Created on 03-30-202011:15 PM - edited on 03-30-202011:19 PM by VidyaSargur
Summary
Below is an entire summary of different verticals to be considered while securing an Enterprise HDP cluster:
FreeIPA / Active Directory for Authentication
LDAP - User/Group level Authentication for WebUI & JDBC connections
Kerberos - Service level Authentication for Services & JDBC
Note:FreeIPA has been recommended here as it is a single solution for LDAP Directory Server, MIT Kerberos, NTP, DNS, Dogtag certificate system, SSSD, and others. Alternatively, Microsoft’s AD (Active Directory) can be used as well
Atlas for Data Lineage & Data Governance ( Data Classification, Data Masking - PII, & Data Security)
Ranger for Authorization & Auditing
Resource-Based security policies on HDP Services
TAG Based security policies for data tagged using ATLAS
KNOX - SSO(Single Sign-On) and Perimeter Security
Encryption (performance impact needs to be considered)
Ranger KMS - for Data on Rest Encryption
TLS/SSL - for Wire Data Encryption
Data Steward Studio - Cross Cluster Data Governance (multiple clusters)
Architecture
The below diagrams represent the setup architecture of the Cluster and in detail communication between components.

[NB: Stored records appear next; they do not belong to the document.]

/-- **A unit `κ ≡ 1 (mod 4)` avoiding `1`, `t` and `√t`.**  One of `5 = 1+2², 9 = 1+2³, 17 = 1+2⁴` is `≠ t` with square `≠ t` (the three are pairwise distinct and
never opposite — ★ B2 `one_add_pow_ne` at `p = 2` — so at most one equals `t` and at most one squares to `t`); all are `≡ 1 (mod 4)` and `≠ 1`. [folklore] -/
theorem exists_unit_toZModPow_two_eq_one_ne_sq_ne (t : ℤ_[2]) :
    ∃ κ : ℤ_[2], PadicInt.toZModPow 2 κ = 1 ∧ κ ≠ 1 ∧ κ ≠ t ∧ κ ^ 2 ≠ t := by
  -- ★ B2 at `p = 2` (`((2 : ℕ) : ℤ_[2])` is the numeral `2`)
  have hne : ∀ i j : ℕ, (i ≠ j → (1 + (2 : ℤ_[2]) ^ i) ≠ 1 + (2 : ℤ_[2]) ^ j) ∧ (1 + (2 : ℤ_[2]) ^ i) ≠ -(1 + (2 : ℤ_[2]) ^ j) :=
    fun i j => one_add_pow_ne 2 i j
  have h1 : ∀ k, 2 ≤ k → PadicInt.toZModPow 2 (1 + (2 : ℤ_[2]) ^ k) = 1 ∧ (1 + (2 : ℤ_[2]) ^ k) ≠ 1 := fun k hk =>
    ⟨toZModPow_two_one_add_pow k hk, fun h => by
      have h' : ((2 ^ k : ℕ) : ℤ_[2]) = 0 := by push_cast; linear_combination h
      have h'' : (2 ^ k : ℕ) = 0 := by exact_mod_cast h'
      exact pow_ne_zero k two_ne_zero h''⟩
  -- two distinct candidates cannot both square to `t`
  have hsq : ∀ i j, i ≠ j → (1 + (2 : ℤ_[2]) ^ i) ^ 2 = t → (1 + (2 : ℤ_[2]) ^ j) ^ 2 ≠ t := by
    intro i j hij hi hj
    have h0 : ((1 + (2 : ℤ_[2]) ^ i) - (1 + (2 : ℤ_[2]) ^ j)) * ((1 + (2 : ℤ_[2]) ^ i) + (1 + (2 : ℤ_[2]) ^ j)) = 0 := by
      linear_combination hi - hj
    rcases mul_eq_zero.1 h0 with h | h
    · exact (hne i j).1 hij (sub_eq_zero.1 h)
    · exact (hne i j).2 (eq_neg_of_add_eq_zero_left h)
  by_cases h2 : (1 + (2 : ℤ_[2]) ^ 2) ≠ t ∧ (1 + (2 : ℤ_[2]) ^ 2) ^ 2 ≠ t
  · exact ⟨_, (h1 2 le_rfl).1, (h1 2 le_rfl).2, h2.1, h2.2⟩
  by_cases h3 : (1 + (2 : ℤ_[2]) ^ 3) ≠ t ∧ (1 + (2 : ℤ_[2]) ^ 3) ^ 2 ≠ t
  · exact ⟨_, (h1 3 (by norm_num)).1, (h1 3 (by norm_num)).2, h3.1, h3.2⟩
  by_cases h4 : (1 + (2 : ℤ_[2]) ^ 4) ≠ t ∧ (1 + (2 : ℤ_[2]) ^ 4) ^ 2 ≠ t
  · exact ⟨_, (h1 4 (by norm_num)).1, (h1 4 (by norm_num)).2, h4.1, h4.2⟩
  exfalso
  rw [not_and_or, not_not, not_not] at h2 h3 h4
  -- three bad candidates: two share a type
  rcases h2 with h2 | h2 <;> rcases h3 with h3 | h3 <;> rcases h4 with h4 | h4
  · exact (hne 2 3).1 (by norm_num) (h2.trans h3.symm)
  · exact (hne 2 3).1 (by norm_num) (h2.trans h3.symm)
  · exact (hne 2 4).1 (by norm_num) (h2.trans h4.symm)
  · exact hsq 3 4 (by norm_num) h3 h4
  · exact (hne 3 4).1 (by norm_num) (h3.trans h4.symm)
  · exact hsq 2 4 (by norm_num) h2 h4
  · exact hsq 2 3 (by norm_num) h2 h3
  · exact hsq 2 3 (by norm_num) h2 h3

/-- **`r ∈ {1,2,3}` DISTINCT units `≡ 1 (mod 4)` of `ℤ₂` with PRESCRIBED PRODUCT `t ≡ 1 (mod 4)`** — the `p = 2` twin of ★ B2 `exists_units_injective_prod_eq`:
the tuples `(t)`, `(t κ⁻¹, κ)`, `(t κ⁻¹, κ, 1)` with `κ` from `exists_unit_toZModPow_two_eq_one_ne_sq_ne`; `≡ 1 (mod 4)` is multiplicative, so every entry is
`≡ 1 (mod 4)` (both spellings delivered; classes mod `8` lie in `{1, 5}` and are not prescribed). [folklore] -/
theorem exists_units_injective_prod_eq_two (t : ℤ_[2]ˣ) (ht : PadicInt.toZModPow 2 (t : ℤ_[2]) = 1) (r : ℕ) (hr1 : 1 ≤ r) (hr3 : r ≤ 3) :
    ∃ c : Fin r → ℤ_[2], (∀ i, IsUnit (c i)) ∧ Function.Injective c ∧ (∀ i, PadicInt.toZModPow 2 (c i) = 1) ∧
      (∀ i, (4 : ℤ_[2]) ∣ c i - 1) ∧ ∏ i, c i = (t : ℤ_[2]) := by
  -- the unit clause and the `4 ∣ cᵢ − 1` clause follow from the `toZModPow` clause (§1)
  suffices h : ∃ c : Fin r → ℤ_[2], Function.Injective c ∧ (∀ i, PadicInt.toZModPow 2 (c i) = 1) ∧ ∏ i, c i = (t : ℤ_[2]) by
    obtain ⟨c, hci, hc1, hcp⟩ := h
    exact ⟨c, fun i => isUnit_of_toZModPow_two_eq_one (hc1 i), hci, hc1, fun i => (toZModPow_two_eq_one_iff (c i)).1 (hc1 i), hcp⟩
  obtain ⟨κ, hκ4, hκ1, hκt, hκsq⟩ := exists_unit_toZModPow_two_eq_one_ne_sq_ne (t : ℤ_[2])
  obtain ⟨κu, rfl⟩ := isUnit_of_toZModPow_two_eq_one hκ4
  -- `κ⁻¹ ≡ 1` and `t κ⁻¹ ≡ 1 (mod 4)`
  have hκinv : PadicInt.toZModPow 2 (↑κu⁻¹ : ℤ_[2]) = 1 := by
    rcases toZModPow_two_units κu with h | h
    · exact h.2
    · exact absurd (h.1.symm.trans hκ4) (by decide)
  have htκ : PadicInt.toZModPow 2 ((t : ℤ_[2]) * (↑κu⁻¹ : ℤ_[2])) = 1 := by rw [map_mul, ht, hκinv, one_mul]
  -- the three shapes
  have hne12 : (t : ℤ_[2]) * ↑κu⁻¹ ≠ κu := by
    intro h; apply hκsq
    calc (κu : ℤ_[2]) ^ 2 = ((t : ℤ_[2]) * ↑κu⁻¹) * κu := by rw [h, sq]
      _ = t := by rw [mul_assoc, Units.inv_mul, mul_one]
  have hne13 : (t : ℤ_[2]) * ↑κu⁻¹ ≠ 1 := by
    intro h; apply hκt
    calc (κu : ℤ_[2]) = ((t : ℤ_[2]) * ↑κu⁻¹) * κu := by rw [h, one_mul]
      _ = t := by rw [mul_assoc, Units.inv_mul, mul_one]
  rcases Nat.lt_trichotomy r 2 with hr | rfl | hr
  · obtain rfl : r = 1 := by omega
    exact ⟨fun _ => t, fun i j _ => Subsingleton.elim i j, fun _ => ht, by simp⟩
  · refine ⟨![(t : ℤ_[2]) * ↑κu⁻¹, κu], ?_, ?_, ?_⟩
    · intro i j hij
      fin_cases i <;> fin_cases j
      · rfl
      · exact absurd hij hne12
      · exact absurd hij.symm hne12
      · rfl
    · intro i; fin_cases i
      · exact htκ
      · exact hκ4
    · simp [Fin.prod_univ_two, mul_assoc, Units.inv_mul]
  · obtain rfl : r = 3 := by omega
    refine ⟨![(t : ℤ_[2]) * ↑κu⁻¹, κu, 1], ?_, ?_, ?_⟩
    · intro i j hij
      fin_cases i <;> fin_cases j
      · rfl
      · exact absurd hij hne12
      · exact absurd hij hne13
      · exact absurd hij.symm hne12
      · rfl
      · exact absurd hij hκ1
      · exact absurd hij.symm hne13
      · exact absurd hij.symm hκ1
      · rfl
    · intro i; fin_cases i
      · exact htκ
      · exact hκ4
      · exact map_one _
    · simp [Fin.prod_univ_three, mul_assoc, Units.inv_mul]

end UnitsTwo

/-! ## §3 The parity of `r` at `p = 2`: `(−1)^r u⁻¹ ≡ 1 (mod 4)` with `d₀ + r ≥ 3` -/

section Parity

/-- **Choice of `r ∈ {1,2,3}` at `p = 2`.**  For a unit `u ∈ ℤ₂^×` and `d₀ ≥ 1` there is `r ∈ {1,2,3}` with `d₀ + r ≥ 3` and `(−1)^r u⁻¹ ≡ 1 (mod 4)`
(`u ≡ 1 (mod 4)`: `r = 2`; `u ≡ −1`: `r = 1` if `d₀ ≥ 2`, `r = 3` if `d₀ = 1`). [folklore] -/
theorem exists_length_toZModPow_two (u : ℤ_[2]ˣ) {d₀ : ℕ} (hd₀ : 1 ≤ d₀) :
    ∃ r : ℕ, 1 ≤ r ∧ r ≤ 3 ∧ 3 ≤ d₀ + r ∧ PadicInt.toZModPow 2 ((-1) ^ r * (↑u⁻¹ : ℤ_[2])) = 1 := by
  rcases toZModPow_two_units u with h | h
  · exact ⟨2, by norm_num, by norm_num, by omega, by rw [map_mul, map_pow, map_neg, map_one, h.2]; norm_num⟩
  · by_cases hd : 2 ≤ d₀
    · exact ⟨1, le_rfl, by norm_num, by omega, by rw [map_mul, map_pow, map_neg, map_one, h.2]; norm_num⟩
    · exact ⟨3, by norm_num, le_rfl, by omega, by rw [map_mul, map_pow, map_neg, map_one, h.2]; norm_num⟩

/-- **DYADIC UNIT DATA, consumer form.**  For `u ∈ ℤ₂^×` (the unit part of `h₀(0) = 2^a · u`) and `d₀ ≥ 1`: `r ∈ {1,2,3}` with `d₀ + r ≥ 3` and an injective
`c : Fin r → ℤ₂` of units `≡ 1 (mod 4)` (both spellings) with `u · ∏ (−cᵢ) = 1` — so `H := h₀ · ∏ (X − cᵢ)` has `H(0) = h₀(0) · ∏ (−cᵢ) = 2^a` EXACTLY.
(`t := (−1)^r u⁻¹` from `exists_length_toZModPow_two`, then `exists_units_injective_prod_eq_two`, and `∏ (−cᵢ) = (−1)^r ∏ cᵢ`.) [folklore] -/
theorem exists_units_mul_prod_neg_eq_one_two (u : ℤ_[2]ˣ) {d₀ : ℕ} (hd₀ : 1 ≤ d₀) :
    ∃ (r : ℕ) (c : Fin r → ℤ_[2]), 1 ≤ r ∧ r ≤ 3 ∧ 3 ≤ d₀ + r ∧ (∀ i, IsUnit (c i)) ∧ Function.Injective c ∧
      (∀ i, PadicInt.toZModPow 2 (c i) = 1) ∧ (∀ i, (4 : ℤ_[2]) ∣ c i - 1) ∧ (u : ℤ_[2]) * ∏ i, (-c i) = 1 := by
  obtain ⟨r, hr1, hr3, hd, ht⟩ := exists_length_toZModPow_two u hd₀
  -- the prescribed product, as a unit
  have htval : (((-1 : ℤ_[2]ˣ) ^ r * u⁻¹ : ℤ_[2]ˣ) : ℤ_[2]) = (-1) ^ r * ↑u⁻¹ := by simp
  obtain ⟨c, hcu, hci, hc1, hc4, hcp⟩ := exists_units_injective_prod_eq_two ((-1) ^ r * u⁻¹) (by rw [htval]; exact ht) r hr1 hr3
  refine ⟨r, c, hr1, hr3, hd, hcu, hci, hc1, hc4, ?_⟩
  calc (u : ℤ_[2]) * ∏ i, (-c i) = (u : ℤ_[2]) * ((-1) ^ r * ∏ i, c i) := by
        rw [Finset.prod_neg, Finset.card_univ, Fintype.card_fin]
    _ = (u : ℤ_[2]) * ((-1) ^ r * ((-1) ^ r * ↑u⁻¹)) := by rw [hcp, htval]
    _ = ((-1 : ℤ_[2]) ^ r) ^ 2 * ((u : ℤ_[2]) * ↑u⁻¹) := by ring
    _ = 1 := by rw [Units.mul_inv, mul_one, ← pow_mul, pow_mul', neg_one_sq, one_pow]

end Parity

/-! ## §4 The dyadic local planting datum -/

section Datum

variable {L : Type} [Field L] [NumberField L] (w : HeightOneSpectrum (𝓞 L))
  [Algebra ℚ_[2] (w.adicCompletion L)] [FiniteDimensional ℚ_[2] (w.adicCompletion L)]

/-- **THE DYADIC LOCAL PLANTING DATUM (B2 at `p = 2`).**  At `K = L_w` with a continuous finite `ℚ₂`-structure and `ι : K →ₐ[ℚ₂] Q̄₂`, for `m ≠ 0`: a non-zero
GENERATOR `y = m s²` of `K ∕ ℚ₂`; a monic `h₀ ∈ ℤ₂[X]` of degree `d₀ = [K : ℚ₂]` mapping to `minpoly_{ℚ₂} y`, all lower coefficients of norm `< 1` (so no unit of
`ℤ₂` is a root of `h₀`); `r ∈ {1,2,3}` with `d₀ + r ≥ 3`; and an injective `c : Fin r → ℤ₂` of units `≡ 1 (mod 4)` (both spellings) such that `h₀(0) ≠ 0` and
`h₀(0) · ∏ (−cᵢ) = 2^{v(h₀(0))}` — i.e. `H := h₀ · ∏ (X − C cᵢ)` (monic, separable, `ℤ₂`-coefficients, degree `d₀ + r ≥ 3`) has constant term a power of `2`
EXACTLY (census (C0)); here `r` and `c` are OUTPUT, chosen by §3 from the unit part of `h₀(0)` (Mathlib `PadicInt.unitCoeff_spec`).
[cite: NeukirchANT1999, Ch. II (8.2)-(8.4)] [cite: Serre1979, Ch. II §5] -/
theorem exists_localPlantingDatum_two (hc : Continuous (algebraMap ℚ_[2] (w.adicCompletion L))) (ι : w.adicCompletion L →ₐ[ℚ_[2]] PadicAlgCl 2)
    {m : w.adicCompletion L} (hm : m ≠ 0) :
    ∃ (y s : w.adicCompletion L) (h₀ : ℤ_[2][X]) (r : ℕ) (c : Fin r → ℤ_[2]),
      y ≠ 0 ∧ y = m * s ^ 2 ∧ ℚ_[2]⟮y⟯ = ⊤ ∧
      h₀.Monic ∧ h₀.natDegree = Module.finrank ℚ_[2] (w.adicCompletion L) ∧ h₀.map (algebraMap ℤ_[2] ℚ_[2]) = minpoly ℚ_[2] y ∧
      (∀ i, i < h₀.natDegree → ‖h₀.coeff i‖ < 1) ∧ (∀ u : ℤ_[2], IsUnit u → ¬ h₀.IsRoot u) ∧
      1 ≤ r ∧ r ≤ 3 ∧ 3 ≤ h₀.natDegree + r ∧
      (∀ i, IsUnit (c i)) ∧ Function.Injective c ∧ (∀ i, PadicInt.toZModPow 2 (c i) = 1) ∧ (∀ i, (4 : ℤ_[2]) ∣ c i - 1) ∧
      h₀.coeff 0 ≠ 0 ∧ h₀.coeff 0 * ∏ i, (-c i) = 2 ^ (h₀.coeff 0).valuation := by
  obtain ⟨y₀, s₀, hy₀, hys, hgen⟩ := exists_generator_sq_class 2 w hc ι hm
  obtain ⟨y, s, h₀, hy, hys', hgen', hm₀, hdeg, hmap, hlow⟩ := exists_scaled_generator 2 hy₀ hys hgen
  -- `h₀(0) ≠ 0`: it maps to the constant coefficient of `minpoly y`, and `y ≠ 0`
  have h00 : h₀.coeff 0 ≠ 0 := by
    intro h0
    have : (minpoly ℚ_[2] y).coeff 0 = 0 := by rw [← hmap, coeff_map, h0, map_zero]
    exact minpoly.coeff_zero_ne_zero (IsIntegral.of_finite ℚ_[2] y) hy this
  -- `d₀ ≥ 1`
  have hd₀ : 1 ≤ h₀.natDegree := by rw [hdeg]; exact Module.finrank_pos
  obtain ⟨r, c, hr1, hr3, hd, hcu, hci, hc1, hc4, hprod⟩ := exists_units_mul_prod_neg_eq_one_two (PadicInt.unitCoeff h00) hd₀
  refine ⟨y, s, h₀, r, c, hy, hys', hgen', hm₀, hdeg, hmap, hlow, fun u hu => not_isRoot_of_isUnit_of_coeff_norm_lt_one 2 hm₀ hlow hu,
    hr1, hr3, hd, hcu, hci, hc1, hc4, h00, ?_⟩
  have hspec := PadicInt.unitCoeff_spec h00
  have key : h₀.coeff 0 * ∏ i, (-c i) = (2 : ℤ_[2]) ^ (h₀.coeff 0).valuation * ((PadicInt.unitCoeff h00 : ℤ_[2]) * ∏ i, (-c i)) := by
    nth_rw 1 [hspec]
    push_cast
    ring
  rw [key, hprod, mul_one]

The user connects to the cluster directly:Without Knox
User connects via Knox:With Knox
HDP Components for Security
As part of securing the cluster, the cluster is to be Kerberized and other key components used are Apache Ranger and Apache Knox. Strongly authenticating and establishing a user’s identity is the basis for secure access in Hadoop.
Why Kerberos?
Establishes identity for clients, hosts, and services
Prevents impersonation, passwords are never sent over the wire
Integrates with enterprise identity management tools such as LDAP and Active Directory
More granular auditing of data access/job execution
The Apache Knox Gateway (“Knox”) is a system to extend the reach of Apache™ Hadoop® services to users outside of a Hadoop cluster without reducing Hadoop Security. Knox also simplifies Hadoop security for users who access the cluster data and execute jobs. The Knox Gateway is designed as a reverse proxy.
Apache Ranger™ is a framework to enable, monitor and manage comprehensive data security across the Hadoop platform. The vision with Ranger is to provide comprehensive security across the Apache Hadoop ecosystem. With the advent of Apache YARN, the Hadoop platform can now support a true data lake architecture. Enterprises can potentially run multiple workloads, in a multi-tenant environment. Data security within Hadoop needs to evolve to support multiple use cases for data access, while also providing a framework for central administration of security policies and monitoring of user access.